» **WHAT TO PRODUCE**
Work out how many lines in the following entries contain the string "branch", and write only that number.

[[ RECORDS SUPPLIED, beginning ]]

/-
Copyright (c) 2026 the pub-hodgecm-mathlib formalisation cell (harness21).  Prover seat hodgecm-mathlib-LH4-p09 (g5): Track A «(D-RAM) FOUR-FRAME» squad of crux H413, unit U2H (ii-H),
leaf (ρ2b′-X) — payer LH4-p14 (g4) socket (C) brick (C2) «H-SIDE CLOSED FORM», the class link AT A PLACE: residue approximation along `ι_w` at a ramified non-split place, and the
selector «`e(w|v) = 1` kills the Eisenstein datum, `e(w|v) = 2` kills the inert datum», 2026-09-04.
-/
import Literature.NumberTheory.Automorphic.RamifiedPlaceResidueFieldBridge      -- ★ (F0P3a-p03): `toPlace_mem_integer`, `isUnit_toPlace_integer_iff` (ι_w is a local hom on integers); brings ★ `natCard_residueField_eq_of_ramified`, ★ `ramificationIdx'_eq_two_of_ne_one`, ★ `valued_toPlace`, the Valued∕ValuativeRel bridge
import Literature.NumberTheory.Automorphic.QuadraticDatumRamificationLink         -- ★ p857779 (this seat): `false_of_eisensteinDatum_of_isometry`, `false_of_inertDatum_of_sq_of_residue`
import Literature.NumberTheory.Automorphic.IwahoriGL                              -- ★ `residue_eq_zero_iff_valuation_lt_one`
import Literature.NumberTheory.Automorphic.ProjectiveDescentLatticeLevelsDischarge  -- ★ (B-p14): `valued_toPlace_eq_pow_two_of_ramified` (`e(w|v) ≠ 1 ⇒ |ι_w y|_w = |y|_v²`)
import HarnessLib

/-!
# Residue approximation along `ι_w : F_v → E_w` at a RAMIFIED non-split place of a quadratic extension (`f(w|v) = 1`: every integer of `E_w` is `ι_w(y) + 𝔪_w`), and the CLASS
# SELECTOR for a quadratic datum of `D ∈ F_v` with `√D ∈ E_w`: `e(w|v) = 1` ⇒ no Eisenstein datum, `e(w|v) = 2` ⇒ no inert datum (Neukirch, ANT I §8, II §4; Serre, *Local Fields* I §6, III §5)

Topic `NumberTheory/Automorphic`; namespace `Literature.NumberTheory.Automorphic.UnitaryGroup` (as ★ `RamifiedPlaceResidueFieldBridge`).  THEOREMS ONLY (no definition, no instance, no
notation, no named fact, no `sorry`); kernel lane `--supports stmt-HodgeConjecture-24833` (count-neutral).  Cell `pub/hodgecm-mathlib` (D-0151), crux H413; Track A «(D-RAM) FOUR-FRAME»,
unit U2H (ii-H), leaf (ρ2b′-X) `stub_U2H_fixedPointCensus_typeTwo_unit0` (U2H ED. 15 :418): payer LH4-p14 (g4)'s socket (C), brick (C2) «H-SIDE CLOSED FORM» (this seat, ★ p857582 ∕
p857631 ∕ p857663 ∕ p857701 ∕ p857779).  ★ p857701 `hSide_closedForm_of_tube` hands the census file an INERT-or-EISENSTEIN datum of `Δ_g` with the matching ℕ-law; the census file
splits on the ramification of the third field `Kf″ = Fix(cθ)` of the S2′ biquadratic model (route (a), LH4-p05 (g4) ∕ LH4-p07 (g7)) at its place `v″` under `w′` — a GLOBAL quadratic
extension of `F = L⁺` with `√Δ_g ∈ Kf″_{v″}`.  ★ p857779 refutes the wrong branch from `|ι y| = |y|` (resp. `|ι y| = |y|²` + residue approximation); THIS file supplies those two
inputs AT A PLACE of any quadratic extension `F ⊆ E` (`c` its non-trivial automorphism, `c • w = w`), so the selector is ONE call per branch.

* §1 `valued_toPlace_eq_self_of_ramificationIdx_eq_one` (`e(w|v) = 1 ⇒ |ι_w y|_w = |y|_v`, ★ `valued_toPlace`); the ramified twin `|ι_w y|_w = |y|_v²` is ★
  `valued_toPlace_eq_pow_two_of_ramified` (B-p14, imported).
* §2 **`exists_valued_sub_toPlace_lt_one_of_ne_one`** — at a ramified non-split place, for every `x ∈ E_w` with `|x| ≤ 1` there is `y ∈ F_v`, `|y| ≤ 1`, with `|x − ι_w y|_w < 1`: the
  residue map `𝓀_v → 𝓀_w` induced by the local hom `ι_w` (★ `isUnit_toPlace_integer_iff`) is an injective ring map between finite fields of the same cardinality (★
  `natCard_residueField_eq_of_ramified`: `f(w|v) = 1`), hence onto.
* §3 THE SELECTOR (over ★ p857779): **`false_of_eisensteinDatum_of_ramificationIdx_eq_one`** (`e(w|v) = 1`, `r² = ι_w D`, `D = (u² + 4w)z²` Eisenstein ⇒ `False`) and
  **`false_of_inertDatum_of_ramificationIdx_ne_one`** (`e(w|v) ≠ 1`, inert datum ⇒ `False`), datum in the `ValuativeRel` letters of ★ p857701's output.  With Mathlib's
  `e(w|v) = 1 ∨ e(w|v) ≠ 1` (or ★ `ramificationIdx_inertiaDeg_dichotomy_of_smul_eq`) the census file's class split and ★ p857701's disjunction coincide: `e(v″|v) = 1` ⇔ INERT
  (law `(q+1)qⁿ`, class U of heir LEAD T19-05 (1)), `e(v″|v) = 2` ⇔ EISENSTEIN (law `2q^{n+1}`, classes RK∕RM).
HONEST LABEL: HC_CM is proved only modulo the 7 printed citations (2 remaining named inputs: hLiu418 = stmt-HodgeConjecture-24832, h413 = stmt-HodgeConjecture-24833) until rung 0
closes; (ρ2b′-X) stays OPEN; nothing printed is asserted — local algebra at a place.

## References
* [NeukirchANT1999] J. Neukirch, *Algebraic Number Theory*, Grundlehren 322 (1999), Ch. I §8 Prop. (8.2) (`e·f = 2` at a non-split prime of a quadratic extension), Ch. II §4 Prop. (4.3)
  (completions: `e`, `f` unchanged; the residue field of `E_w`).
* [Serre1979] J.-P. Serre, *Local Fields*, GTM 67 (1979), Ch. I §6 Prop. 17–18, Ch. III §5 Thm. 3.
-/

set_option autoImplicit false

noncomputable section

open NumberField IsDedekindDomain IsLocalRing ValuativeRel
open scoped ValuativeRel WithZero

namespace Literature.NumberTheory.Automorphic.UnitaryGroup

open Literature.NumberTheory.Automorphic Literature.NumberTheory.Automorphic.HermitianLatticeTree

section Place

variable {F : Type} (E : Type) [Field F] [NumberField F] [Field E] [NumberField E] [Algebra F E] [Algebra.IsQuadraticExtension F E]
  (c : E ≃ₐ[F] E) (v : HeightOneSpectrum (𝓞 F)) (w : PlacesOver E v)

/-! ## §1 `|ι_w y|` by ramification index -/

omit [Algebra.IsQuadraticExtension F E] in
/-- `e(w|v) = 1` ⇒ `ι_w` is ISOMETRIC: `|ι_w y|_w = |y|_v` (★ `valued_toPlace`). [cite: NeukirchANT1999, Ch. II §4 Prop. (4.3)] -/
theorem valued_toPlace_eq_self_of_ramificationIdx_eq_one (he1 : v.asIdeal.ramificationIdx' w.1.asIdeal = 1) (y : v.adicCompletion F) :
    Valued.v (toPlace v w y) = Valued.v y := by
  rw [valued_toPlace, he1, pow_one]

/-! ## §2 Residue approximation at a ramified non-split place (`f(w|v) = 1`) -/

/-- **RESIDUE APPROXIMATION ALONG `ι_w` AT A RAMIFIED NON-SPLIT PLACE**: for every `x ∈ E_w` with `|x|_w ≤ 1` there is `y ∈ F_v` with `|y|_v ≤ 1` and `|x − ι_w y|_w < 1`.  The residue
map induced by the local hom `ι_w : 𝒪_v → 𝒪[E_w]` is injective between finite residue fields of equal cardinality (`f(w|v) = 1`, ★ `natCard_residueField_eq_of_ramified`), hence onto.
[cite: NeukirchANT1999, Ch. I §8 Prop. (8.2); Ch. II §4 Prop. (4.3)] -/
theorem exists_valued_sub_toPlace_lt_one_of_ne_one (hc : c ≠ 1) (hw : c • w.1 = w.1) (he : v.asIdeal.ramificationIdx' w.1.asIdeal ≠ 1)
    (x : w.1.adicCompletion E) (hx : Valued.v x ≤ 1) :
    ∃ y : v.adicCompletion F, Valued.v y ≤ 1 ∧ Valued.v (x - toPlace v w y) < 1 := by
  classical
  let φ : Valued.integer (v.adicCompletion F) →+* 𝒪[w.1.adicCompletion E] :=
    ((toPlace v w).comp (Valued.integer (v.adicCompletion F)).subtype).codRestrict 𝒪[w.1.adicCompletion E] fun y => toPlace_mem_integer E v w y
  haveI : IsLocalHom φ := ⟨fun y hy => (isUnit_toPlace_integer_iff E v w y).1 hy⟩
  let ρ : ResidueField (Valued.integer (v.adicCompletion F)) →+* ResidueField 𝒪[w.1.adicCompletion E] := ResidueField.map φ
  -- `ρ` is a bijection: injective (field hom) between finite types of equal cardinality
  haveI : Finite (ResidueField 𝒪[w.1.adicCompletion E]) := inferInstance
  have hcard : Nat.card (ResidueField (Valued.integer (v.adicCompletion F))) = Nat.card (ResidueField 𝒪[w.1.adicCompletion E]) := by
    rw [show ResidueField (Valued.integer (v.adicCompletion F)) = Valued.ResidueField (v.adicCompletion F) from rfl,
      ← natCard_residueField_eq_of_compatible, natCard_residueField_valuativeRel_eq, natCard_residueField_eq_of_ramified c v hc w hw he]
  haveI : Finite (ResidueField (Valued.integer (v.adicCompletion F))) := Nat.finite_of_card_ne_zero (by rw [hcard]; exact Nat.card_pos.ne')
  have hbij : Function.Bijective ρ := by
    rw [Nat.bijective_iff_injective_and_card]
    exact ⟨ρ.injective, hcard⟩
  -- lift the residue of `x`
  have hxO : x ∈ 𝒪[w.1.adicCompletion E] := (v_le_one_iff_mem_integer x).1 hx
  obtain ⟨ybar, hybar⟩ := hbij.2 (residue 𝒪[w.1.adicCompletion E] ⟨x, hxO⟩)
  obtain ⟨y, rfl⟩ := residue_surjective ybar
  refine ⟨(y : v.adicCompletion F), (Valuation.mem_integer_iff _ _).1 y.2, ?_⟩
  have h0 : residue 𝒪[w.1.adicCompletion E] (⟨x, hxO⟩ - φ y) = 0 := by
    rw [map_sub, ← ResidueField.map_residue, sub_eq_zero]
    exact hybar.symm
  have hlt := (residue_eq_zero_iff_valuation_lt_one _).1 h0
  have hφy : ((φ y : 𝒪[w.1.adicCompletion E]) : w.1.adicCompletion E) = toPlace v w (y : v.adicCompletion F) := rfl
  refine (v_lt_one_iff_valuation_lt_one _).2 ?_
  have : ((⟨x, hxO⟩ - φ y : 𝒪[w.1.adicCompletion E]) : w.1.adicCompletion E) = x - toPlace v w (y : v.adicCompletion F) := by
    rw [← hφy]; rfl
  rw [← this]; exact hlt

/-! ## §3 The class selector for a quadratic datum of `D ∈ F_v` with `√D ∈ E_w` -/

omit [Algebra.IsQuadraticExtension F E] in
/-- **`e(w|v) = 1` KILLS THE EISENSTEIN DATUM**: if `ι_w` is unramified at `w`, `r ∈ E_w` with `r² = ι_w D`, then `D` has no Eisenstein datum `D = (u² + 4w₀)z²` (`|u| < 1`, `|w₀| = |ϖ_v|`,
`|ϖ_v| = exp(−1)`) — ★ p857779 `false_of_eisensteinDatum_of_isometry` at §1. (Datum letters: ★ `hSide_closedForm_of_tube`'s output.) [cite: Serre1979, Ch. I §6 Prop. 17–18] [cite: NeukirchANT1999, Ch. II §4 Prop. (4.3)] -/
theorem false_of_eisensteinDatum_of_ramificationIdx_eq_one (he1 : v.asIdeal.ramificationIdx' w.1.asIdeal = 1) (h2 : (2 : w.1.adicCompletion E) ≠ 0)
    {ϖ : v.adicCompletion F} (hϖ : Valued.v ϖ = WithZero.exp (-1 : ℤ)) {D u w₀ z : v.adicCompletion F} (hD : (u ^ 2 + 4 * w₀) * z ^ 2 = D) (hz : z ≠ 0)
    (hu : valuation (v.adicCompletion F) u < 1) (hw₀ : valuation (v.adicCompletion F) w₀ = valuation (v.adicCompletion F) ϖ)
    {r : w.1.adicCompletion E} (hr : r ^ 2 = toPlace v w D) : False :=
  false_of_eisensteinDatum_of_isometry (toPlace v w) (valued_toPlace_eq_self_of_ramificationIdx_eq_one E v w he1) h2 hϖ hD hz hu hw₀ hr

/-- **`e(w|v) ≠ 1` (RAMIFIED NON-SPLIT) KILLS THE INERT DATUM**: with `c • w = w`, `e(w|v) ≠ 1`, `r ∈ E_w` with `r² = ι_w D`, `D` has no inert datum `D = (u² + 4w₀)z²` (`u w₀ ∈ 𝒪_v`, norm form
`c² + ceu − e²w₀` anisotropic mod `𝔭_v`) — ★ p857779 `false_of_inertDatum_of_sq_of_residue` at §1 + §2. [cite: Serre1979, Ch. III §5 Thm. 3] [cite: NeukirchANT1999, Ch. I §8 Prop. (8.2)] -/
theorem false_of_inertDatum_of_ramificationIdx_ne_one (hc : c ≠ 1) (hw : c • w.1 = w.1) (he : v.asIdeal.ramificationIdx' w.1.asIdeal ≠ 1) (h2 : (2 : w.1.adicCompletion E) ≠ 0)
    {D u w₀ z : v.adicCompletion F} (hD : (u ^ 2 + 4 * w₀) * z ^ 2 = D) (hz : z ≠ 0)
    (hu : u ∈ 𝒪[v.adicCompletion F]) (hw₀ : w₀ ∈ 𝒪[v.adicCompletion F])
    (hanis : ∀ a b : v.adicCompletion F, a ∈ 𝒪[v.adicCompletion F] → b ∈ 𝒪[v.adicCompletion F] →
      valuation (v.adicCompletion F) (a ^ 2 + a * b * u - b ^ 2 * w₀) < 1 → valuation (v.adicCompletion F) a < 1 ∧ valuation (v.adicCompletion F) b < 1)
    {r : w.1.adicCompletion E} (hr : r ^ 2 = toPlace v w D) : False :=
  false_of_inertDatum_of_sq_of_residue (toPlace v w) (valued_toPlace_eq_pow_two_of_ramified c w hc hw he)
    (exists_valued_sub_toPlace_lt_one_of_ne_one E c v w hc hw he) h2 hD hz hu hw₀ hanis hr

end Place

end Literature.NumberTheory.Automorphic.UnitaryGroup

end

[[ RECORDS SUPPLIED, end ]]

» **RESULT OF THE TASK**
2